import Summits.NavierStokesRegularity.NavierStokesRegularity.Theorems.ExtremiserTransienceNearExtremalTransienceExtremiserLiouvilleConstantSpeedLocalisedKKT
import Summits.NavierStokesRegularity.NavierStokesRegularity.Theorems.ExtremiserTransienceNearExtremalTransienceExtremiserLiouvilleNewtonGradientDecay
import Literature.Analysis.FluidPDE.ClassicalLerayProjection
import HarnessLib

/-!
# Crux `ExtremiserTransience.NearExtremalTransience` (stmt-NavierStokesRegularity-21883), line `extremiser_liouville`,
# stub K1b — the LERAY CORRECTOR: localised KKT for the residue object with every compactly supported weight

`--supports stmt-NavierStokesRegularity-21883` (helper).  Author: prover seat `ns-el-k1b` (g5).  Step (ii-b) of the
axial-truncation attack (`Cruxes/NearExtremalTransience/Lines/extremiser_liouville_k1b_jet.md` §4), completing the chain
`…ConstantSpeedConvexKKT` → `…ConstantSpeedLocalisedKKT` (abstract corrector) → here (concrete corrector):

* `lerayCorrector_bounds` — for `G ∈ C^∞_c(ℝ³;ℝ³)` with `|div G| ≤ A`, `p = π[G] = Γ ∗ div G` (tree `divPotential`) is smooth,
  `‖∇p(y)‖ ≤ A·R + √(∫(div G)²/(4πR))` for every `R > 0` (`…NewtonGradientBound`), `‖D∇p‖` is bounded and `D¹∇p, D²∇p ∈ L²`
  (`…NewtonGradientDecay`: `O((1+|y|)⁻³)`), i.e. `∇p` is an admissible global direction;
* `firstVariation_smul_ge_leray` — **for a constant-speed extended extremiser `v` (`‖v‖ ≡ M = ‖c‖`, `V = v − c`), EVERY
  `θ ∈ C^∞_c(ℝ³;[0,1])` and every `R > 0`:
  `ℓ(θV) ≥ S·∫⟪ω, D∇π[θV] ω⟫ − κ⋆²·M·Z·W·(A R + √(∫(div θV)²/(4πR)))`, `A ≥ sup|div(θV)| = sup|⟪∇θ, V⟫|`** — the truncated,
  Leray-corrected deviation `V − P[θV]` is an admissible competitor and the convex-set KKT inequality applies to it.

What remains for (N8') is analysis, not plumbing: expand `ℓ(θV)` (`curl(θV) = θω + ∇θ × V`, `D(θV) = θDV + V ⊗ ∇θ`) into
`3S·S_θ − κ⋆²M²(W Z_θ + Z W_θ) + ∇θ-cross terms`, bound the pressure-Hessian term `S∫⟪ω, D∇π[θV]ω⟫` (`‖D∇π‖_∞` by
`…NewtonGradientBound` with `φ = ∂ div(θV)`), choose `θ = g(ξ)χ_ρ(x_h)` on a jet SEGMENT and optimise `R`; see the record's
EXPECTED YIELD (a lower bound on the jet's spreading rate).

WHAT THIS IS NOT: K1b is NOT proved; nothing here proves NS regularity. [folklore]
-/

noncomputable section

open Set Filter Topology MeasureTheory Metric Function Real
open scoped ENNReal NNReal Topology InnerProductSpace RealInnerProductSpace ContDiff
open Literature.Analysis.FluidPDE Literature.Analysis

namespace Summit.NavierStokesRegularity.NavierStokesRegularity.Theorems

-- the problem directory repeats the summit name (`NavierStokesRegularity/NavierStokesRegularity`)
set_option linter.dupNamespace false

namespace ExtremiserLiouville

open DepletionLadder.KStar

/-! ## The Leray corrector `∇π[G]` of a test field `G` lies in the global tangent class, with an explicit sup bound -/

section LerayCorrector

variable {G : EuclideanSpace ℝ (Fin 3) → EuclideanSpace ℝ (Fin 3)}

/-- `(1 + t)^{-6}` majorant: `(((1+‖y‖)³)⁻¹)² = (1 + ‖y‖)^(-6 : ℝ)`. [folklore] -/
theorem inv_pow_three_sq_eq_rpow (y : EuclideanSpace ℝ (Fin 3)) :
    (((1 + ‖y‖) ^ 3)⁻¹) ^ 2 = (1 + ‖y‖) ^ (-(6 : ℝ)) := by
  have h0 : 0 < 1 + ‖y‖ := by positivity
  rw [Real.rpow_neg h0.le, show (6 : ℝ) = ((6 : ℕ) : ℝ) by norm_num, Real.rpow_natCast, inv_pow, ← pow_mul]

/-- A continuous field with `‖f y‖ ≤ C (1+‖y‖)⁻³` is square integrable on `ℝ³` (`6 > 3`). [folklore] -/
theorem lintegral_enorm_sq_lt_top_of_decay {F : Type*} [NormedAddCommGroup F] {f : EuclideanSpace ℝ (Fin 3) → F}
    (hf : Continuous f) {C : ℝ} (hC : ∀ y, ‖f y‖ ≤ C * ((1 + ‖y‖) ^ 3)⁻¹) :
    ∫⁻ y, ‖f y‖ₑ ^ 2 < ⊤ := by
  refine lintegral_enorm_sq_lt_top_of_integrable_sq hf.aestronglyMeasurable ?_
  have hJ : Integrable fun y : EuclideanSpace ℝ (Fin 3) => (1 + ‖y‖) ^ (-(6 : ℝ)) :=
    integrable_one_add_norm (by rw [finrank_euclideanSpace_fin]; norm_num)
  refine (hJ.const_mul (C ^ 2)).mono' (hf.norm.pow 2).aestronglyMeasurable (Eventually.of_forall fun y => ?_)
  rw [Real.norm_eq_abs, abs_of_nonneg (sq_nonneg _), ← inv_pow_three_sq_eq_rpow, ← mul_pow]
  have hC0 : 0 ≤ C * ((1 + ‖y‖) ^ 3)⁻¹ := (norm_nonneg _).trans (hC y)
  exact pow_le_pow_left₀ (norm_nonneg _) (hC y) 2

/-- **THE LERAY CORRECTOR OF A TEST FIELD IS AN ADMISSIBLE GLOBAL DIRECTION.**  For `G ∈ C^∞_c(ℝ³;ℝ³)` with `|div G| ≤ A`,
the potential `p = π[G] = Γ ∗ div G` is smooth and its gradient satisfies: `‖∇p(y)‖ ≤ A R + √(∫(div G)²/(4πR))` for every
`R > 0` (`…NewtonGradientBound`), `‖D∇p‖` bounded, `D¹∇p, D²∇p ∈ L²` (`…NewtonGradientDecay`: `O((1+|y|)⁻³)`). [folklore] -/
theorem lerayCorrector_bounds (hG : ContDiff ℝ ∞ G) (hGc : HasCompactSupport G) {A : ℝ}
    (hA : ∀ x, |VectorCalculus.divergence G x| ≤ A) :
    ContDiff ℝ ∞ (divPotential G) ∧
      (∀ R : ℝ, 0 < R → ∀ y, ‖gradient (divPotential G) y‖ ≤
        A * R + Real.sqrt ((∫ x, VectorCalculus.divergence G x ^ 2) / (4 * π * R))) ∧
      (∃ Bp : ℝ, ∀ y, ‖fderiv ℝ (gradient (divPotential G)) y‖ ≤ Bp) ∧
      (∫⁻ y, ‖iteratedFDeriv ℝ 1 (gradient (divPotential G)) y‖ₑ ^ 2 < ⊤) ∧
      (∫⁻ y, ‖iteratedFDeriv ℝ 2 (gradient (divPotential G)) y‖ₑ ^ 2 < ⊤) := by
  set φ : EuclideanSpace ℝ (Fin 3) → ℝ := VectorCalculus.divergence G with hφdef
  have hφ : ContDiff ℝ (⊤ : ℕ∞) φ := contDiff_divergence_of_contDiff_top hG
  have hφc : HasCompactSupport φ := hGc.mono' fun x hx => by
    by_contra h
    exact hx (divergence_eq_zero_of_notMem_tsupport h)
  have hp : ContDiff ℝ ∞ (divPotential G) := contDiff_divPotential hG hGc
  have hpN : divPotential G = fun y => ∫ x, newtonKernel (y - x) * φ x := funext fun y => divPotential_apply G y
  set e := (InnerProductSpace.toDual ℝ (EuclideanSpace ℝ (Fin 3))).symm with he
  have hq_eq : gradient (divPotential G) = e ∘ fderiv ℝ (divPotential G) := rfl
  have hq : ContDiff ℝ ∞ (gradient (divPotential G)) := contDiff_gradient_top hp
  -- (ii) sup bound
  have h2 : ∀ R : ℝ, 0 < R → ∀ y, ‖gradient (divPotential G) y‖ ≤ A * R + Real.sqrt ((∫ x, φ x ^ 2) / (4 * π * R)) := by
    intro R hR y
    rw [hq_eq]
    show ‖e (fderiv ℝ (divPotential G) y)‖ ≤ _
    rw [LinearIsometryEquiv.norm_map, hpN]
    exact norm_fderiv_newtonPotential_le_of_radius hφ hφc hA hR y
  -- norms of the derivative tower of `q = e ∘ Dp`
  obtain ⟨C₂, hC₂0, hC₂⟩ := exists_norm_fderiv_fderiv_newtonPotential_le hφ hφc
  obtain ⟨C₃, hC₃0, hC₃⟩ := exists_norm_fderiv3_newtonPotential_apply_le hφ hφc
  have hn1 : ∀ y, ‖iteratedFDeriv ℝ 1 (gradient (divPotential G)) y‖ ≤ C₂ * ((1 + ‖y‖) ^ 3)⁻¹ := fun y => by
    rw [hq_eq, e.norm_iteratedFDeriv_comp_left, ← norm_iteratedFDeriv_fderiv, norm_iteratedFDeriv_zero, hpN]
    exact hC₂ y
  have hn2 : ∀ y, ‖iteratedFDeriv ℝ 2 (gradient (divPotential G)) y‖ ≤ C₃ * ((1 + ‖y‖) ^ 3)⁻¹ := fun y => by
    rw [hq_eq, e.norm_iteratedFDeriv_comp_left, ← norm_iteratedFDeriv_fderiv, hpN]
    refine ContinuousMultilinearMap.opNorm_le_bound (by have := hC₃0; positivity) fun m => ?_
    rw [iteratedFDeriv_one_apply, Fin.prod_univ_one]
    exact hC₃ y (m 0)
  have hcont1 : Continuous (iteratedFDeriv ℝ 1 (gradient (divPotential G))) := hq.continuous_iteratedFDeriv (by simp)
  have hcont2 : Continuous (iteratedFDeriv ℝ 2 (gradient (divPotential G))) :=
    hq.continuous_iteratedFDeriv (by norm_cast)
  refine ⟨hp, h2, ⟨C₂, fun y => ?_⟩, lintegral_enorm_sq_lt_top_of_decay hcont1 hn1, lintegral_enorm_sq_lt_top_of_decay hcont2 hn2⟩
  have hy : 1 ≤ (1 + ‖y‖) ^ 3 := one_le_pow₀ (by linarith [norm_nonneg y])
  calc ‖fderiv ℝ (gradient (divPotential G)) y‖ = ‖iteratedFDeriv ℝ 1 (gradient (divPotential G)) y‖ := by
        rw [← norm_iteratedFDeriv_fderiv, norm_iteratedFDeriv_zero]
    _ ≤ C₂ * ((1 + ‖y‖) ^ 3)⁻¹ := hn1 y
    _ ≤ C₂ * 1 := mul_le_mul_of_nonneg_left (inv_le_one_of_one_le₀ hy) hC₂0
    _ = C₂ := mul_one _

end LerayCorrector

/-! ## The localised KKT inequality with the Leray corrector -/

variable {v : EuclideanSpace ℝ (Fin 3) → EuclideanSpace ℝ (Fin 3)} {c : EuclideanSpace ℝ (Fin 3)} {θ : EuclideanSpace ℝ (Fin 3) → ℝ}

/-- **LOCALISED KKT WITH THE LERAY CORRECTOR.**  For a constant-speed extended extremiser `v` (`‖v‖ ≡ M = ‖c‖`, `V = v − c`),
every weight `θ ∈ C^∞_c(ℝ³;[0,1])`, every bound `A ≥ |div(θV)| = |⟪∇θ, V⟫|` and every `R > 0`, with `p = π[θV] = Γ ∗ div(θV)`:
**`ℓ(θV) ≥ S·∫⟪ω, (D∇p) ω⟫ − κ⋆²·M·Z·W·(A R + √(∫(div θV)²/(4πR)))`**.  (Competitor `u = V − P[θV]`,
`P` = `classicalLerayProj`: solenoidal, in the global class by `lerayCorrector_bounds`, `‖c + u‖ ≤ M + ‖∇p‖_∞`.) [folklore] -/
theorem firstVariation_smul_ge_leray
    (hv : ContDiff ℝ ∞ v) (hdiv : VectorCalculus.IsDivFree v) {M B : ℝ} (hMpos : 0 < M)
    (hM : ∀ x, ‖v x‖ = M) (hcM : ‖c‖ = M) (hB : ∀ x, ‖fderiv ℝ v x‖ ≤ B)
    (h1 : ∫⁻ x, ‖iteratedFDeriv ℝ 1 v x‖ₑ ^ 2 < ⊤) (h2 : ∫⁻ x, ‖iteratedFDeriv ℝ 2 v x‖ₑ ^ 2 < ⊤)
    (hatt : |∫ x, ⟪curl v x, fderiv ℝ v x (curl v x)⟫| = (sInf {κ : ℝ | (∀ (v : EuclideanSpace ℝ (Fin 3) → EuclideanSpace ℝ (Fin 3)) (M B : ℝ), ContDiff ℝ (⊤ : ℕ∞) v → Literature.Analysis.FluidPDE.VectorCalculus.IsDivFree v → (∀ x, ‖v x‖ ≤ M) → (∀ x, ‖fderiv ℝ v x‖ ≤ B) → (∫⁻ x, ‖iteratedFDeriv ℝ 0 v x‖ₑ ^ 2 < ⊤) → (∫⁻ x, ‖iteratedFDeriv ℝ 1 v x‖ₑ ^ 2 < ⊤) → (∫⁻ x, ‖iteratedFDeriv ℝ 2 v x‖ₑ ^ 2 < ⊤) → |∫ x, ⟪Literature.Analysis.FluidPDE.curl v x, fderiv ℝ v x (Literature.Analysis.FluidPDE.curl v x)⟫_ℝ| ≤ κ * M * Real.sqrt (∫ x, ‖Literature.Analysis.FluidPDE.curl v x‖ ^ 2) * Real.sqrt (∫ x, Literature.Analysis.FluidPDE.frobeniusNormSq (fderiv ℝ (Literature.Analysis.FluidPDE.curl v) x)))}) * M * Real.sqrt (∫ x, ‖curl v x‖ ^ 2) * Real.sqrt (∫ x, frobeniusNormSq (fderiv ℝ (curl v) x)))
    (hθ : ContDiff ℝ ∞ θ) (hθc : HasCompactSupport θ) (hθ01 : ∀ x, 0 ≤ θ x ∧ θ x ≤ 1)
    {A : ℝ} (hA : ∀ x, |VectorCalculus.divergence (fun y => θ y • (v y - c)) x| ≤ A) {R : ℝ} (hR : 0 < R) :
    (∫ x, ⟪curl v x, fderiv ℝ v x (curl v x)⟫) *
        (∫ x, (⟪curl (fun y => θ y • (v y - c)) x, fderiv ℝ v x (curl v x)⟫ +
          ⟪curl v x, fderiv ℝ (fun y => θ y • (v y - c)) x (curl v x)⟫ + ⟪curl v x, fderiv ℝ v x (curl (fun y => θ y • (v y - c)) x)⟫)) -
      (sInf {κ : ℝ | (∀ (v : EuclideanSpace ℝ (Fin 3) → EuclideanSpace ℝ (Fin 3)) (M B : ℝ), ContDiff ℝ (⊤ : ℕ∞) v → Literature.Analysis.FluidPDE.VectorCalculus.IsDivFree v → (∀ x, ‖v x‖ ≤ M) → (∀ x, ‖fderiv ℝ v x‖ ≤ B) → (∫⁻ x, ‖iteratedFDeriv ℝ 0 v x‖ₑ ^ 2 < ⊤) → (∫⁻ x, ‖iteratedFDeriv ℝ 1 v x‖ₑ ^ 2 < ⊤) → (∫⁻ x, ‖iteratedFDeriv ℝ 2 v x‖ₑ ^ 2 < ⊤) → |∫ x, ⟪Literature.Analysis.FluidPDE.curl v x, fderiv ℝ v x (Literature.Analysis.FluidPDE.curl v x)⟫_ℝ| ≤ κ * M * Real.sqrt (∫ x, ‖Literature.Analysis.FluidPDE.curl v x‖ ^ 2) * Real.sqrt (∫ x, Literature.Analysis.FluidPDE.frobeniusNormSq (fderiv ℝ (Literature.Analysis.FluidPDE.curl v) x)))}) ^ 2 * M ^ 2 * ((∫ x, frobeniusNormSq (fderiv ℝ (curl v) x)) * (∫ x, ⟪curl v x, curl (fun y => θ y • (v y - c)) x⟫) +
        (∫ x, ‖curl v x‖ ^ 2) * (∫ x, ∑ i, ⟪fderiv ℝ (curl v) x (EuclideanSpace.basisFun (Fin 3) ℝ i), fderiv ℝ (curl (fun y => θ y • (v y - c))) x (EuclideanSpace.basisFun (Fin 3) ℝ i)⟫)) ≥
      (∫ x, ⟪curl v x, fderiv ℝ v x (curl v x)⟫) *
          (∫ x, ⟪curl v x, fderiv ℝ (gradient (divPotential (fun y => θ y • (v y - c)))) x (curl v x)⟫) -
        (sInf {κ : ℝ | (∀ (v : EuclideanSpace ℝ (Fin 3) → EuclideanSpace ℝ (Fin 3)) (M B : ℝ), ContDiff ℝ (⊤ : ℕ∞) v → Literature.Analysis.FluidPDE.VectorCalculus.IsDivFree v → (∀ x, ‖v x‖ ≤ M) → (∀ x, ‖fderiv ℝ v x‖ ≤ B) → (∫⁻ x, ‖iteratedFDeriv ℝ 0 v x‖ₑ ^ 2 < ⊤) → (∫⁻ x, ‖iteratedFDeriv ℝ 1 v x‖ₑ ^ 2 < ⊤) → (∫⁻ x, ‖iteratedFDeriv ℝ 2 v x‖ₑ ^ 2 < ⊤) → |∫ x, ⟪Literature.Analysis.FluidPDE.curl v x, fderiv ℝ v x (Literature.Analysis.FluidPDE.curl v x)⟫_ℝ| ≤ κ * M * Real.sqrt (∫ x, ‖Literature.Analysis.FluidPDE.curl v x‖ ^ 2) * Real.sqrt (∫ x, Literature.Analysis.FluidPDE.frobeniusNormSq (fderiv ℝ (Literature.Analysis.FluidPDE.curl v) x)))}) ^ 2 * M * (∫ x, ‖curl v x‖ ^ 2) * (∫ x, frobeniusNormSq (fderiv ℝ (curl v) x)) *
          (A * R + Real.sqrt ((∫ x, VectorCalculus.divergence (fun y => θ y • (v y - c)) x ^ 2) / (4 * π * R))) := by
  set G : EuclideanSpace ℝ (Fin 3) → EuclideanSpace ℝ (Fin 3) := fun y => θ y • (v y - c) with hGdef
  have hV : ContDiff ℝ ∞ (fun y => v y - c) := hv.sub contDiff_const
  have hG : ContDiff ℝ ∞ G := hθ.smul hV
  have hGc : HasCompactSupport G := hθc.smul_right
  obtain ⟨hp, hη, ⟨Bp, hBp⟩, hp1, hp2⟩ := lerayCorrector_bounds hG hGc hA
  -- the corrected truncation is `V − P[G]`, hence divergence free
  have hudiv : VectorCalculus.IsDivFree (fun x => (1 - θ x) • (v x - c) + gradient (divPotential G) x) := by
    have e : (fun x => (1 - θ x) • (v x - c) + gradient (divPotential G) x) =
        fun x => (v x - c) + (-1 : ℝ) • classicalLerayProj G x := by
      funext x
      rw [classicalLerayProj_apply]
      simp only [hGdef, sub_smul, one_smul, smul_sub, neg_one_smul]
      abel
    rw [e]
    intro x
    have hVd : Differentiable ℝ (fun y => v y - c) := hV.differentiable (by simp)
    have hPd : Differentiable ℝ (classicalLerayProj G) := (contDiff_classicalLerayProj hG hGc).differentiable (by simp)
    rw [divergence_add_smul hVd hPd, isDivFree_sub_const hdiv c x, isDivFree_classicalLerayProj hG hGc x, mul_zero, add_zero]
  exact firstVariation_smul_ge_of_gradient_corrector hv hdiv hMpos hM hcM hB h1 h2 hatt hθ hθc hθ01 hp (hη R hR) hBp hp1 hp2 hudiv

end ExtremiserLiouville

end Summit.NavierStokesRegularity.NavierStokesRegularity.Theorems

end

[EXERCISE REQUIREMENTS]:
Word for word, restate the entries from the first line to the line that has "What remains for", both included, and nothing else.

[EXERCISE SOLUTION]:
import Summits.NavierStokesRegularity.NavierStokesRegularity.Theorems.ExtremiserTransienceNearExtremalTransienceExtremiserLiouvilleConstantSpeedLocalisedKKT
import Summits.NavierStokesRegularity.NavierStokesRegularity.Theorems.ExtremiserTransienceNearExtremalTransienceExtremiserLiouvilleNewtonGradientDecay
import Literature.Analysis.FluidPDE.ClassicalLerayProjection
import HarnessLib

/-!
# Crux `ExtremiserTransience.NearExtremalTransience` (stmt-NavierStokesRegularity-21883), line `extremiser_liouville`,
# stub K1b — the LERAY CORRECTOR: localised KKT for the residue object with every compactly supported weight

`--supports stmt-NavierStokesRegularity-21883` (helper).  Author: prover seat `ns-el-k1b` (g5).  Step (ii-b) of the
axial-truncation attack (`Cruxes/NearExtremalTransience/Lines/extremiser_liouville_k1b_jet.md` §4), completing the chain
`…ConstantSpeedConvexKKT` → `…ConstantSpeedLocalisedKKT` (abstract corrector) → here (concrete corrector):

* `lerayCorrector_bounds` — for `G ∈ C^∞_c(ℝ³;ℝ³)` with `|div G| ≤ A`, `p = π[G] = Γ ∗ div G` (tree `divPotential`) is smooth,
  `‖∇p(y)‖ ≤ A·R + √(∫(div G)²/(4πR))` for every `R > 0` (`…NewtonGradientBound`), `‖D∇p‖` is bounded and `D¹∇p, D²∇p ∈ L²`
  (`…NewtonGradientDecay`: `O((1+|y|)⁻³)`), i.e. `∇p` is an admissible global direction;
* `firstVariation_smul_ge_leray` — **for a constant-speed extended extremiser `v` (`‖v‖ ≡ M = ‖c‖`, `V = v − c`), EVERY
  `θ ∈ C^∞_c(ℝ³;[0,1])` and every `R > 0`:
  `ℓ(θV) ≥ S·∫⟪ω, D∇π[θV] ω⟫ − κ⋆²·M·Z·W·(A R + √(∫(div θV)²/(4πR)))`, `A ≥ sup|div(θV)| = sup|⟪∇θ, V⟫|`** — the truncated,
  Leray-corrected deviation `V − P[θV]` is an admissible competitor and the convex-set KKT inequality applies to it.

What remains for (N8') is analysis, not plumbing: expand `ℓ(θV)` (`curl(θV) = θω + ∇θ × V`, `D(θV) = θDV + V ⊗ ∇θ`) into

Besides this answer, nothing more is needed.